You majored in English in college (with a CS minor) - can you tell me a bit about your background? Do you think being an English major helps you as a software engineer?
I don’t really understand why but I just enjoyed writing essays and discussing texts so I became an English major. It was one of those moments where I felt like I just had to go with my gut and I’m glad I did because becoming an English major made me a more creative person. This creativity allowed me to come up with a few startup ideas that I’ve attempted and have planned for the future.
The reason I taught myself how to code is that I wanted to build my ideas. I’d like to note that I did take a few intro computer science courses before I became an upperclassman, so when I began attempting some of my startup ideas I already knew OOP, runtime analysis, data structures and algorithms.
In my day-to-day, being an English major helps me with communication, which is very key as an engineer, and, this is a little random, but it makes me more relatable to non-engineering folks since a lot of them probably took similar courses to me.
It was definitely a problem in the beginning since I had no experience and a lot of companies wouldn’t even give me an interview. I wasn’t too worried about this though because I had a passion project I was working on and if I wasn’t able to get a job, I was determined to go all on the project and turn it into a startup. I actually was able to launch it to the app store and had a customer acquisition strategy. Luckily, a few companies, including WeWork, liked the grit I showed in my startup and gave me a chance.
The lack of a CS major did leave a gap in my knowledge when it came to interviews and performing the day to day job. I did a few things to mitigate this gap which included going through lecture slides for upper division courses I found interesting (e.g. Operating Systems and Computer Security), spending copious amounts of time reading articles about engineering, and spending time on my passion project which gave me a lot of real world experience. Also, Stack Overflow was my best friend.

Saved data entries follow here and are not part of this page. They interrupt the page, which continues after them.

import Summits.AtomisticToContinuum.Crystallization.Theorems.OverbindingBudgetEnergyStraighteningHeights

/-!
# OverbindingBudget · decomp-a2c lens-4 g34 — part XXII-H: the SQUARE branch is extinguished by energy at the sharp level

Helper file under `--supports stmt-AtomisticToContinuum-31280` (RDEF = `Theses.OverbindingBudget.RobustDefectLimitWindows`); closes nothing.

Extremal reduction proper (lens-4): at the cut-of-record level `e⋆ + κ′` (part XXII-E; `e⋆ ≤ e(Q_hcp) ≤ u` certified), the square-layer alternative
of the minimal strained cell dies by ENERGY COMPARISON ALONE.  Census TAG 183 (E183.md, j344243): the straightened lower bound of EVERY near-square
stacked cell is `≥ e_fcc − Δ_poly(S) ≈ −0.717524`, i.e. `≈ 6.5·10⁻⁵` ABOVE the certified hcp level `u ≈ −0.7175885`, so for `2κ′ < 6.5·10⁻⁵`
(of record `κ′ = 1/40000`, relative slack `≈ 22 %`) the piece NUM-S holds with the EMPTY box `[t₁, t₂] = [1, 0]`: no admissible square cell survives,
and the three square registry leaves of the cone of record (`SqRegistryGeometryW`, `SqBalancedHeight`, `SqRegistryMetric[CW]`, all conditioned on
`PinnedSq t₁ t₂ a b`) become VACUOUS and are PROVED here.
* SQX `SquareCellsExtinct Λ₁ η₁ η₂ e` [CERT·M, configuration-free]: every near-square in-plane cell (`IsSType`, lattice vectors `≥ 9/10`, `‖a‖, ‖b‖ ≤ Λ₁`),
  every unit normal, every height `h̄ ∈ [η₁, η₂]`: `e ≤ φ₀(a,b)/2 + Σ_s layerField a b (v s)` for all inter-layer offsets — NUM-S without a box.
  Why it might fail: only numerically — the float margin `6.5·10⁻⁵ − 2κ′` must survive interval certification over the whole S-region (minimum at the
  symmetric fcc{100} point; rhombic / rectangular distortions and off-optimal heights cost elastic energy).
Seams PROVED: `straightCellEnergyS_of_extinct`, the vacuous square leaves `sqRegistryGeometryW_empty`, `sqBalancedHeight_empty`, `sqRegistryMetric_empty`,
`sqRegistryMetricCW_empty`; cones XXIX `rdef_twentyninth_of_recordK_sqExtinct[_ref] (s₁ s₂ h₀ κ′)`: beneath ★ the open energy leaves are STR
`StraightenedFloor (17/16)`, NUM-T `StraightCellEnergyT (17/16) (3/8) (23/20) s₁ s₂ (e⋆ + 2κ′)` and SQX `SquareCellsExtinct (17/16) (3/8) (23/20) (e⋆ + 2κ′)`;
the square registry leaves and the literals `t₁ t₂ h₁` are GONE from the cone.
-/

noncomputable section

namespace Summit.AtomisticToContinuum.Crystallization.Theorems.OverbindingBudgetEnergySquareExtinction

open Metric
open scoped RealInnerProductSpace
open Literature.MathematicalPhysics.StatisticalMechanics (lennardJones groundStateEnergy)
open Summit.AtomisticToContinuum.Crystallization.Theses.OverbindingBudget (RobustDefectLimitWindows)
open Summit.AtomisticToContinuum.Crystallization.Theses.PricedLinkCensus (ChargedEnergyGap)
open Summit.AtomisticToContinuum.Crystallization.Theorems.ChargedEnergyGapNegative (eStar)
open Summit.AtomisticToContinuum.Crystallization.Theorems.OverbindingBudgetGradedBareness (CleanlessExcessT)
open Summit.AtomisticToContinuum.Crystallization.Theorems.OverbindingBudgetCoherentCut (CoherentResidual)
open Summit.AtomisticToContinuum.Crystallization.Theorems.OverbindingBudgetUniformCutStatements (GrossCleanBallsU)
open Summit.AtomisticToContinuum.Crystallization.Theorems.OverbindingBudgetElasticSplitScale (CompressedVirialLaw)
open Summit.AtomisticToContinuum.Crystallization.Theorems.OverbindingBudgetElasticSplitShear (StressFree)
open Summit.AtomisticToContinuum.Crystallization.Theorems.ChartedPlanarOrderChunkFloor (E3)
open Summit.AtomisticToContinuum.Crystallization.Theorems.ChartedPlanarOrderRigidityDoor (IsNash)
open Summit.AtomisticToContinuum.Crystallization.Theorems.ChartedPlanarOrderDensityDichotomy (μS IsSep)
open Summit.AtomisticToContinuum.Crystallization.Theorems.ChartedPlanarOrderDoorLayered (Layered)
open Summit.AtomisticToContinuum.Crystallization.Theorems.ChartedPlanarOrderProfileSlavingLJ (IsStacked gapStress incr)
open Summit.AtomisticToContinuum.Crystallization.Theorems.ChartedPlanarOrderTubeConvex (TubeConvexW' TubeConvexRef)
open Summit.AtomisticToContinuum.Crystallization.Theorems.OverbindingBudgetScaleWidening (IsCleanW DoorPeriodicW)
open Summit.AtomisticToContinuum.Crystallization.Theorems.OverbindingBudgetTwoShellShape (TwoShellShape BarlowGluingW)
open Summit.AtomisticToContinuum.Crystallization.Theorems.OverbindingBudgetStackedRigidityW (StackedReductionW GapStressVanishesW)
open Summit.AtomisticToContinuum.Crystallization.Theorems.OverbindingBudgetStackedRigidityRef (RegistryPinningW)
open Summit.AtomisticToContinuum.Crystallization.Theorems.OverbindingBudgetRegistryCut (IsUnitNormal Pinned RegistryResidual RegistryTube RegistryMetric)
open Summit.AtomisticToContinuum.Crystallization.Theorems.OverbindingBudgetRegistrySquare (PinnedSq)
open Summit.AtomisticToContinuum.Crystallization.Theorems.OverbindingBudgetRegistryDichotomy (IsTType IsSType RegistryGeometryW BalancedLocus
  SqRegistryGeometryW SqBalancedHeight SqRegistryMetric)
open Summit.AtomisticToContinuum.Crystallization.Theorems.OverbindingBudgetRegistryDichotomyCW (RegistryMetricCW SqRegistryMetricCW)
open Summit.AtomisticToContinuum.Crystallization.Theorems.OverbindingBudgetEnergyPinning (StackedCellPinningU)
open Summit.AtomisticToContinuum.Crystallization.Theorems.OverbindingBudgetEnergyStraightening (StraightBound StraightenedFloor StraightCellEnergyT
  StraightCellEnergyS)
open Summit.AtomisticToContinuum.Crystallization.Theorems.OverbindingBudgetEnergyStraighteningHeights (stackedCellPinningU_of_straight_band
  rdef_twentyeighth_of_recordK_straight rdef_twentyeighth_of_recordK_straight_ref)

/-! ## §1 The piece: square cells are extinct at level `e` -/

/-- **SQX · `SquareCellsExtinct Λ₁ η₁ η₂ e`** [CERT·M, configuration-free]: for EVERY near-square in-plane cell `(a, b)` (`IsSType`, lattice vectors
`≥ 9/10`, `‖a‖, ‖b‖ ≤ Λ₁`), every unit normal `n` and every height `h̄ ∈ [η₁, η₂]`, the level `e` lies below the straightened half site energy for
all inter-layer offsets (`StraightBound a b n h̄ e`).  Why it might fail: the census float margin `e_LB(S) − u ≈ 6.5·10⁻⁵` (TAG 183) must exceed `2κ′`
after interval certification over the whole S-region and height band. [piece] -/
def SquareCellsExtinct (Λ₁ η₁ η₂ e : ℝ) : Prop :=
  ∀ (a b n : E3), LinearIndependent ℝ ![a, b] → ‖a‖ ≤ Λ₁ → ‖b‖ ≤ Λ₁ →
    (∀ i j : ℤ, ((i : ℝ) • a + (j : ℝ) • b) ≠ 0 → 9 / 10 ≤ ‖(i : ℝ) • a + (j : ℝ) • b‖) → IsUnitNormal a b n → IsSType a b →
    ∀ h : ℝ, η₁ ≤ h → h ≤ η₂ → StraightBound a b n h e

/-- SQX is NUM-S for every box (the box hypothesis is simply not used). [this file] -/
theorem straightCellEnergyS_of_extinct {Λ₁ η₁ η₂ e : ℝ} (h : SquareCellsExtinct Λ₁ η₁ η₂ e) (t₁ t₂ : ℝ) :
    StraightCellEnergyS Λ₁ η₁ η₂ t₁ t₂ e :=
  fun a b n hab ha hb hlat hn hS _ hh h₁ h₂ => h a b n hab ha hb hlat hn hS hh h₁ h₂

/-! ## §2 The empty square box `[1, 0]`: the square registry leaves are vacuous (PROVED) -/

/-- No cell is pinned in the empty box `[1, 0]`. [bookkeeping] -/
theorem not_pinnedSq_one_zero (a b : E3) : ¬ PinnedSq 1 0 a b := by
  rintro ⟨h1, h2, -⟩
  linarith

/-- `SqRegistryGeometryW Λ₁ 1 0 h₁ τ₀` holds vacuously. [this file] -/
theorem sqRegistryGeometryW_empty (Λ₁ h₁ τ₀ : ℝ) : SqRegistryGeometryW Λ₁ 1 0 h₁ τ₀ :=
  fun _ _ a b _ _ _ _ _ _ _ _ _ _ hp => (not_pinnedSq_one_zero a b hp).elim

/-- `SqBalancedHeight 1 0 h₁ τ` holds vacuously. [this file] -/
theorem sqBalancedHeight_empty (h₁ τ : ℝ) : SqBalancedHeight 1 0 h₁ τ :=
  fun a b _ hp _ => (not_pinnedSq_one_zero a b hp).elim

/-- `SqRegistryMetric 1 0 h₁ τ r″` holds vacuously. [this file] -/
theorem sqRegistryMetric_empty (h₁ τ r'' : ℝ) : SqRegistryMetric 1 0 h₁ τ r'' :=
  fun a b _ _ _ _ hp => (not_pinnedSq_one_zero a b hp).elim

/-- `SqRegistryMetricCW 1 0 h₁ τ r″` holds vacuously. [this file] -/
theorem sqRegistryMetricCW_empty (h₁ τ r'' : ℝ) : SqRegistryMetricCW 1 0 h₁ τ r'' :=
  fun a b _ _ _ _ hp => (not_pinnedSq_one_zero a b hp).elim

/-! ## §3 Seam and cones XXIX: the square branch leaves the cone -/

/-- ★ the energy cut with the square branch extinguished: STR ∧ NUM-T(e⋆ + 2κ′) ∧ SQX(e⋆ + 2κ′) ⇒ ★ `StackedCellPinningU Λ₁ s₁ s₂ 1 0` (empty square box;
`0 < κ′`, `Λ₁ ≤ 17/16`). [this file] -/
theorem stackedCellPinningU_of_sqExtinct {Λ₁ s₁ s₂ κ' : ℝ} (hκ' : 0 < κ') (hΛ₁ : Λ₁ ≤ 17 / 16) (hSTR : StraightenedFloor Λ₁)
    (hT : StraightCellEnergyT Λ₁ (3 / 8) (23 / 20) s₁ s₂ (eStar + 2 * κ')) (hX : SquareCellsExtinct Λ₁ (3 / 8) (23 / 20) (eStar + 2 * κ')) :
    StackedCellPinningU Λ₁ s₁ s₂ 1 0 :=
  stackedCellPinningU_of_straight_band hκ' hΛ₁ hSTR hT (straightCellEnergyS_of_extinct hX 1 0)

/-- ★ **RDEF cone, TWENTY-NINTH form at the numbers of record: ENERGY PINNING, SQUARE BRANCH EXTINGUISHED** (W′ currency): beneath 7d the open energy
leaves are STR `StraightenedFloor (17/16)` [ANALYTIC·M], NUM-T `StraightCellEnergyT (17/16) (3/8) (23/20) s₁ s₂ (e⋆ + 2κ′)` and SQX
`SquareCellsExtinct (17/16) (3/8) (23/20) (e⋆ + 2κ′)` [CERT·M]; the square registry leaves and the literals `t₁ t₂ h₁` are gone; T-box `[s₁, s₂]`, `h₀`, `κ′`
SYMBOLIC (of record `κ′ ≤ 1/40000` by TAG 183). [this file] -/
theorem rdef_twentyninth_of_recordK_sqExtinct (s₁ s₂ h₀ κ' : ℝ) (hκ' : 0 < κ') (hG : GrossCleanBallsU (1 / 250) 10) (hCEG : ChargedEnergyGap)
    (hC : CompressedVirialLaw (1 / 250) 10) (hS : TwoShellShape (1 / 100) (3 / 50) (1 / 450)) (hB₂ : BarlowGluingW) (hD : DoorPeriodicW 2)
    (hSR : StackedReductionW 2 (17 / 16)) (hV : GapStressVanishesW (17 / 16)) (hP : RegistryPinningW (17 / 16) (1 / 40) (3 / 16))
    (hT : TubeConvexW' (17 / 16) (1 / 40)) (hSTR : StraightenedFloor (17 / 16))
    (hNT : StraightCellEnergyT (17 / 16) (3 / 8) (23 / 20) s₁ s₂ (eStar + 2 * κ')) (hX : SquareCellsExtinct (17 / 16) (3 / 8) (23 / 20) (eStar + 2 * κ'))
    (hGeo : RegistryGeometryW (17 / 16) s₁ s₂ h₀ (3 / 20)) (hBal : BalancedLocus s₁ s₂ h₀ (1 / 40)) (hR1 : RegistryResidual s₁ s₂ (1 / 250))
    (hR2 : RegistryTube s₁ s₂ (1 / 100) 1) (hMet : RegistryMetric s₁ s₂ (3 / 500)) (hCE : CleanlessExcessT) (hRes : CoherentResidual 10) :
    RobustDefectLimitWindows :=
  rdef_twentyeighth_of_recordK_straight s₁ s₂ 1 0 h₀ 0 κ' hκ' hG hCEG hC hS hB₂ hD hSR hV hP hT hSTR hNT (straightCellEnergyS_of_extinct hX 1 0) hGeo
    hBal hR1 hR2 hMet (sqRegistryGeometryW_empty _ _ _) (sqBalancedHeight_empty _ _) (sqRegistryMetric_empty _ _ _) hCE hRes

/-- ★ **RDEF cone, twenty-ninth form at the numbers of record, reference-centred (CURRENCY OF RECORD): ENERGY PINNING, SQUARE BRANCH EXTINGUISHED.**
[this file] -/
theorem rdef_twentyninth_of_recordK_sqExtinct_ref (s₁ s₂ h₀ κ' : ℝ) (hκ' : 0 < κ') (hG : GrossCleanBallsU (1 / 250) 10) (hCEG : ChargedEnergyGap)
    (hC : CompressedVirialLaw (1 / 250) 10) (hS : TwoShellShape (1 / 100) (3 / 50) (1 / 450)) (hB₂ : BarlowGluingW) (hD : DoorPeriodicW 2)
    (hSR : StackedReductionW 2 (17 / 16)) (hV : GapStressVanishesW (17 / 16)) (hP : RegistryPinningW (17 / 16) (1 / 40) (3 / 16))
    (hT : TubeConvexRef (17 / 16) (1 / 40)) (hSTR : StraightenedFloor (17 / 16))
    (hNT : StraightCellEnergyT (17 / 16) (3 / 8) (23 / 20) s₁ s₂ (eStar + 2 * κ')) (hX : SquareCellsExtinct (17 / 16) (3 / 8) (23 / 20) (eStar + 2 * κ'))
    (hGeo : RegistryGeometryW (17 / 16) s₁ s₂ h₀ (3 / 20)) (hBal : BalancedLocus s₁ s₂ h₀ (1 / 40)) (hR1 : RegistryResidual s₁ s₂ (1 / 250))
    (hR2 : RegistryTube s₁ s₂ (1 / 100) 1) (hMet : RegistryMetricCW s₁ s₂ (3 / 500)) (hCE : CleanlessExcessT) (hRes : CoherentResidual 10) :
    RobustDefectLimitWindows :=
  rdef_twentyeighth_of_recordK_straight_ref s₁ s₂ 1 0 h₀ 0 κ' hκ' hG hCEG hC hS hB₂ hD hSR hV hP hT hSTR hNT (straightCellEnergyS_of_extinct hX 1 0)
    hGeo hBal hR1 hR2 hMet (sqRegistryGeometryW_empty _ _ _) (sqBalancedHeight_empty _ _) (sqRegistryMetricCW_empty _ _ _) hCE hRes

end Summit.AtomisticToContinuum.Crystallization.Theorems.OverbindingBudgetEnergySquareExtinction

end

My time at WeWork made me realize that I was very interested in the Identity, Infrastructure, and Security domains with Identity being my primary interest. So when I began my job search, I made sure to focus on jobs in those domains but I did apply to some generalist positions. The reason for this is that I’m pretty young and it’s good for me to have breadth in other areas. I also wanted to make sure that my next job had really challenging problems and smart engineers. The things I cared about least were job stability (e.g. whether or not my company would exist in a year), my total compensation, and the company brand.
I optimize for growth over learning by focusing on opportunities that I’m passionate about over opportunities that would make me more money. Money and brand names bring you a limited amount of satisfaction. However, doing something you are passionate about will always be more exciting because as you grow in that area, the horizons expand and more exciting ideas/projects will come to you.
The nice thing about working at startups is you are guaranteed to have a large role. Everyday I learn something new and I always feel like my work is rewarding. But there is a trade off here. I do feel like I’m a lot busier since my role is more significant than if I were at a large company.
One thing I wish I realized earlier though was that even at a big company, you can have a really exciting role. It really depends on the team and your manager. If you are hungry for a challenge but would like the comfort of a large company, I would recommend interviewing with some of the newer projects.
How was the onboarding process like at Scratch given that it’s been fully remote? How do you feel about remote work?
I actually went to the office before the shelter in place was ordered so I didn’t have any issues with setting up my laptop or developer environment. But even if this wasn’t the case, I don’t see remote onboarding being a problem due to strong video technologies such as Zoom.
My first day of work actually began a few weeks after the quarantine began so I haven’t had more than a few days to see my coworkers in person. It’s a little weird because I spend so much time with these people but our interactions are exclusively through a computer screen. One thing I’ve realized is I’m lukewarm to remote work culture since it’s hard to have spontaneous interactions with coworkers and happy hours aren’t as fun.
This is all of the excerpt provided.